Hey, when he said "a researcher from Mars," did you think he meant the candy-bar company? I did. I once talked with a commodity analyst from Mars, who described the trouble they go to to get the best prices for cocoa. They choose a currency to use, and they have to shop in secret, because if Mars buys chocolate, everybody in the world knows where the best deal is, and then they'll all buy there, and the price will go up... Figure if they save one tenth of one percent buying cocoa, they buy so much it turns into millions of dollars.
We don't usually think about our lives in terms of the government influencing what we buy. You need to eat, you go to the store, you buy what they sell. I was behind a guy in line yesterday at Safeway who had about a hundred little juice containers for his kids. And I was thinking, I bet there's no actual juice in that liquid at all. His poor kids are getting some kind of processed, Nutrasweet-flavored fluid, and that's what their little bones and brains are going to be made out of. How can that be good?
If there was real juice on the shelf, would he have bought it? Probably not, because it would've cost five times as much. But if it was the same price, he would, I'll bet.
There's a bunch more to this article, you might want to follow the link.
2 Comments:
I agree with your theory about the way people eat.I live in Cardiff which is a very cosmopolitan city and I have noticed that those of other nationalities buy their food locally and daily and it tends to be fresh vegetables and pulses and not in masses of plastic packaging.Whilst we seem to have many campaigns to fight obesity the girth of the population seems to be growing.

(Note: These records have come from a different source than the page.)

/-!
# The COUPLED Cassels–Tate telescope, XLIV: the rows' CLASS SYSTEM `c_A, c_B : ℕ → H¹` at the level `4^κ` over ALL
# square-free conductors (RESIDUE c v3 (T-L1) class term; crux `UpperOffV0HSYPlus`, stmt-BirchSwinnertonDyer-19804)

Planner D727/D732 (A).  For the display's level `nl = 2^κ·2^κ`, a Kolyvagin-prime predicate `Kol` of (T3-II)'s shape,
and GIVEN global choices (coherent embeddings `emb`, fixers `N`, CM points `y`, coherent generators `σ` of
`…ClassSystemChoices`; the pinned frame transport `κ₉`; the coupled frame of `exists_coupledFrame`; the bottom
transversal `t` of `Γ_K/N₀`), this file DEFINES (inside one ∃, by their defining equations — the interface the
SIGNS/(T-L2)′/final assemblers consume) the classes
`c_A(n) = c(ψ_A(Σᵢ ρ²_{tᵢ}(tᵢ • Pt n)))`, `c_B(n) = c(ψ_B(Σᵢ ρ_{tᵢ}(tᵢ • Pt n)))` (`n ∈ KolSupp Kol`, `n ≠ 1` on `B`),
`Pt n = κ₉⁻¹ ιe_n(D_{l(n)} y_n)`, `l(n) = (n.primeFactors.sort (·≤·)).map (q ↦ (σ n q, q))`, and `c_B(1) := 2^{M₀} • x`
BY DEFINITION (D732 (i)), with their well-formedness from `levelData_sylvesterTower` — and discharges the RESIDUE
clauses that are per-class: l.74 (Kolyvagin primes are inert primes), l.79c (`cB 1 = 2^{M₀} • x`, definitional),
l.100–111 (Selmer-away, (T8)), l.113–120 (the Kolyvagin primes' level, (T5)).  The FLIPs l.87–98 are
`…ClassSystemFlip` (from the same defining equations + (S2b) + the BOTTOM LINK (S3)).
* ★ `exists_classSystem_sylvesterPair`.
Theorems only (no definition / named fact / instance / notation); nothing asserted on 19804; no stub closed;
X12.CMAtTwo NOT proved; BSD not claimed for any curve.  Sources: [GrossLMS1991] §3–§4; [McCallumLMS1991] §4
Lemma 4.3; [HuShuYin2019] §2, §4.1.  `lean search 'exists_classSystem'` → nothing before this file.
-/

set_option linter.dupNamespace false -- Summits modules are `Summit.<Summit>.<Problem>…` by design
set_option autoImplicit false

noncomputable section

open scoped Classical Pointwise

namespace Summit.BirchSwinnertonDyer.BirchSwinnertonDyer.Theorems.SylvesterTwoCMFlip

open WeierstrassCurve Field NumberField IsDedekindDomain Finset
open Literature.NumberTheory.EllipticCurves Literature.NumberTheory.GaloisRepresentations
  Literature.NumberTheory.EllipticCurves.ModularForms
  Literature.NumberTheory.EllipticCurves.HuShuYin2019
  Literature.NumberTheory.EllipticCurves.KolyvaginCocycle
  Literature.NumberTheory.EllipticCurves.KolyvaginDescent
  Literature.NumberTheory.EllipticCurves.RingClassField
  Summit.BirchSwinnertonDyer.BirchSwinnertonDyer.Theorems.SylvesterTwoCMData
  Summit.BirchSwinnertonDyer.BirchSwinnertonDyer.Theorems.SylvesterTwoCoupledTelescope
  Summit.BirchSwinnertonDyer.Rank1Residual.X11b
  Summit.BirchSwinnertonDyer.Rank1Residual.X11b.RingClassTower

variable {K : Type} [Field K] [NumberField K]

Here vegetables can be quite expensive and I can understand why low income families may buy stodge to fill up their children.However, I am a vegetarian and I personally find it cheaper feeding my family with just vegetables but then I am able to cook meals from scratch.Lots of young people have no idea how to cook and so they buy convenience food which is more expensive.However I think young people from other nationalities are more likely to learn to cook within the home.I think cooking lessons for everyone would help the situation.I am grateful that my mother taught me to cook.

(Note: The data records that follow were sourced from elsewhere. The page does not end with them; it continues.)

import Literature.Combinatorics.Additive.PFR.FiniteRange
import Literature.Combinatorics.Additive.PFR.KernelEntropy
import Literature.Combinatorics.Additive.PFR.MeasureEntropy
import Literature.Combinatorics.Additive.PFR.MathlibExtras
import HarnessLib

/-!
# Shannon entropy, conditional entropy and mutual information of random variables (PFR library)

Topic `Literature/Combinatorics/Additive` — supporting library for the polynomial Freiman–Ruzsa theorem
(`Literature.Combinatorics.Additive.polynomialFreimanRuzsa`, Gowers–Green–Manners–Tao 2025).

**Provenance.** This file is a mechanical port of part of the public Lean formalisation of PFR,
`teorth/pfr` (https://github.com/teorth/pfr), commit `85d5879ae144` ("Bump to v4.32.0", Mathlib
`81a5d257` = this tree's Mathlib), files:
* `PFR/ForMathlib/Entropy/Basic.lean`
* `PFR/ForMathlib/Entropy/Group.lean`
Copyright (c) 2023–2026 the PFR project contributors (T. Tao et al.); released under the Apache License 2.0;
see the upstream repository for the list of authors of each file. Changes made here (D-0022 layout):
upstream `module`/`public section` markers removed; declarations moved under
`namespace Literature.Combinatorics.Additive.PFR`: upstream `namespace ProbabilityTheory` content and root-level
content directly; upstream blocks `namespace X.Y` over a Mathlib namespace are kept textually (so that upstream's
name resolution inside them is unchanged) but every declaration in them that is NOT a generalized-field-notation
extension is renamed into `Literature.Combinatorics.Additive.PFR` (kernel lemmas into `….PFR.Kernel`); what stays
in a Mathlib namespace are exactly the dot-notation extensions of Mathlib structures/predicates — a lemma `T.foo`
with an explicit argument (or result) of type `T …` for `T` among `IndepFun`, `iIndepFun`, `IdentDistrib`, `Kernel`,
`Measure`, `MeasurePreserving`, `ProbabilityMeasure`, `Set`, … — which keep the true Mathlib name `<ns>.T.foo` so that
upstream's `h.foo` / `.foo` call syntax elaborates (CONVENTIONS §2, deliberate dot-notation extensions). Exact
duplicates of Mathlib lemmas noticed in review are dropped in favour of Mathlib's; every declaration got a
docstring with a provenance tag. Upstream's global attribute edits on Mathlib declarations (e.g.
`attribute [symm] ProbabilityTheory.IdentDistrib.symm`, `attribute [mk_iff] ProbabilityTheory.IdentDistrib`) are
kept as upstream has them. Statements and proofs are otherwise verbatim.

-/

namespace Literature.Combinatorics.Additive.PFR
end Literature.Combinatorics.Additive.PFR
open Literature.Combinatorics.Additive.PFR

/-! ## Port of `PFR/ForMathlib/Entropy/Basic.lean` -/
section PFR_ForMathlib_Entropy_Basic
/-!
# Entropy and conditional entropy

## Main definitions

* `entropy`: entropy of a random variable, defined as `measureEntropy (volume.map X)`
* `condEntropy`: conditional entropy of a random variable `X` w.r.t. another one `Y`
* `mutualInfo`: mutual information of two random variables

## Main statements

* `chain_rule`: $H[⟨X, Y⟩] = H[Y] + H[X | Y]$
* `entropy_cond_le_entropy`: $H[X | Y] ≤ H[X]$. (Chain rule another way.)
* `entropy_triple_add_entropy_le` (Submodularity of entropy.) :
  $H[X, Y, Z] + H[Z] ≤ H[X, Z] + H[Y, Z]$.

## Notations

* `H[X] = entropy X`
* `H[X | Y ← y] = Hm[(ℙ[|Y ← y]).map X]`
* `H[X | Y] = condEntropy X Y`, such that `H[X | Y] = (volume.map Y)[fun y ↦ H[X | Y ← y]]`
* `I[X : Y] = mutualInfo X Y`

All notations have variants where we can specify the measure (which is otherwise
supposed to be `volume`). For example `H[X ; μ]` and `I[X : Y ; μ]` instead of `H[X]` and
`I[X : Y]` respectively.

-/

open Function MeasureTheory Measure Real
open scoped ENNReal NNReal Topology ProbabilityTheory

namespace Literature.Combinatorics.Additive.PFR
open scoped ProbabilityTheory
open ProbabilityTheory
variable {Ω S T U T' : Type*} [mΩ : MeasurableSpace Ω] [MeasurableSpace S] [MeasurableSpace U]
  {X : Ω → S} {Y : Ω → T} {Z : Ω → U} {μ : Measure Ω}

section entropy

/-- Entropy of a random variable with values in a finite measurable space. [folklore] -/
noncomputable
def entropy (X : Ω → S) (μ : Measure Ω := by volume_tac) := Hm[μ.map X]

@[inherit_doc entropy] notation3:max "H[" X "; " μ "]" => entropy X μ
@[inherit_doc entropy] notation3:max "H[" X "]" => entropy X volume
@[inherit_doc entropy] notation3:max "H[" X " | " Y " ← " y "; " μ "]" => entropy X (μ[|Y ← y])
@[inherit_doc entropy] notation3:max "H[" X " | " Y " ← " y "]" => entropy X (ℙ[|Y ← y])

/-- Entropy of a random variable agrees with entropy of its distribution. [folklore] -/
lemma entropy_def (X : Ω → S) (μ : Measure Ω) : entropy X μ = Hm[μ.map X] := rfl

/-- Entropy of a random variable is also the kernel entropy of the distribution over a Dirac mass.
 [folklore] -/
lemma entropy_eq_kernel_entropy (X : Ω → S) (μ : Measure Ω) :
    H[X ; μ] = Hk[Kernel.const Unit (μ.map X), Measure.dirac ()] := by simp [entropy]

/-- Any variable on a zero measure space has zero entropy. [folklore] -/
@[simp]
lemma entropy_zero_measure (X : Ω → S) : H[X ; (0 : Measure Ω)] = 0 := by simp [entropy]

/-- Two variables that agree almost everywhere, have the same entropy. [folklore] -/
lemma entropy_congr {X X' : Ω → S} (h : X =ᵐ[μ] X') : H[X ; μ] = H[X' ; μ] := by
  rw [entropy_def, Measure.map_congr h, entropy_def]

/-- Entropy is always non-negative. [folklore] -/
lemma entropy_nonneg (X : Ω → S) (μ : Measure Ω) : 0 ≤ entropy X μ := measureEntropy_nonneg _

open ProbabilityTheory.IdentDistrib in
/-- Two variables that have the same distribution, have the same entropy. [folklore] -/
lemma _root_.ProbabilityTheory.IdentDistrib.entropy_congr {Ω' : Type*} [MeasurableSpace Ω'] {μ' : Measure Ω'} {X' : Ω' → S}
    (h : IdentDistrib X X' μ μ') : H[X ; μ] = H[X' ; μ'] := by
  simp [entropy_def, h.map_eq]

/-- Entropy is at most the logarithm of the cardinality of the range. [folklore] -/
lemma entropy_le_log_card [Fintype S] [MeasurableSingletonClass S]
    (X : Ω → S) (μ : Measure Ω) : H[X ; μ] ≤ log (Fintype.card S) :=
  measureEntropy_le_log_card _

/-- Entropy is at most the logarithm of the cardinality of a set in which X almost surely takes
values in. [folklore] -/
lemma entropy_le_log_card_of_mem [DiscreteMeasurableSpace S]
    {A : Finset S} {μ : Measure Ω} {X : Ω → S}
    (hX : Measurable X) (h : ∀ᵐ ω ∂μ, X ω ∈ A) :
    H[X ; μ] ≤ log A.card :=
  measureEntropy_le_log_card_of_mem _ <| by rwa [Measure.map_apply hX .of_discrete]

/-- Entropy is at most the logarithm of the cardinality of a set in which X almost surely takes
values in. [folklore] -/
lemma entropy_le_log_card_of_mem_finite [DiscreteMeasurableSpace S]
    {A : Set S} {μ : Measure Ω} {X : Ω → S}
    (hA : A.Finite) (hX : Measurable X) (h : ∀ᵐ ω ∂μ, X ω ∈ A) :
    H[X ; μ] ≤ log (Nat.card A) := by
  lift A to Finset S using hA
  simpa using entropy_le_log_card_of_mem (A := A) hX (μ := μ) (by simpa)

/-- `H[X] = ∑ₛ P[X=s] log 1 / P[X=s]`. [folklore] -/
lemma entropy_eq_sum (μ : Measure Ω) [IsZeroOrProbabilityMeasure μ] :
    entropy X μ = ∑' x, negMulLog ((μ.map X).real {x}) := by
  rw [entropy_def, measureEntropy_of_isProbabilityMeasure]

/-- `entropy_eq_sum'`: ported from PFR (`PFR/ForMathlib/Entropy/Basic.lean`). [folklore] -/
lemma entropy_eq_sum' (μ : Measure Ω) [IsZeroOrProbabilityMeasure μ] :
    entropy X μ = ∑' x, negMulLog ((μ.map X).real {x}) := by
  simp only [entropy_def, measureEntropy_of_isProbabilityMeasure, Measure.real]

A suprisingly good post, Jim. The government's intervention in the economy appears to be detrimental to the health of the citizens. The traditional rationale for this is that the nation should be self-suffient in producing food for national security purpose. Still, we could wiser in what choose to encourage.
One contradiction:
You complain about the government making corn cheaper then complain about ethanol development making it too expensive.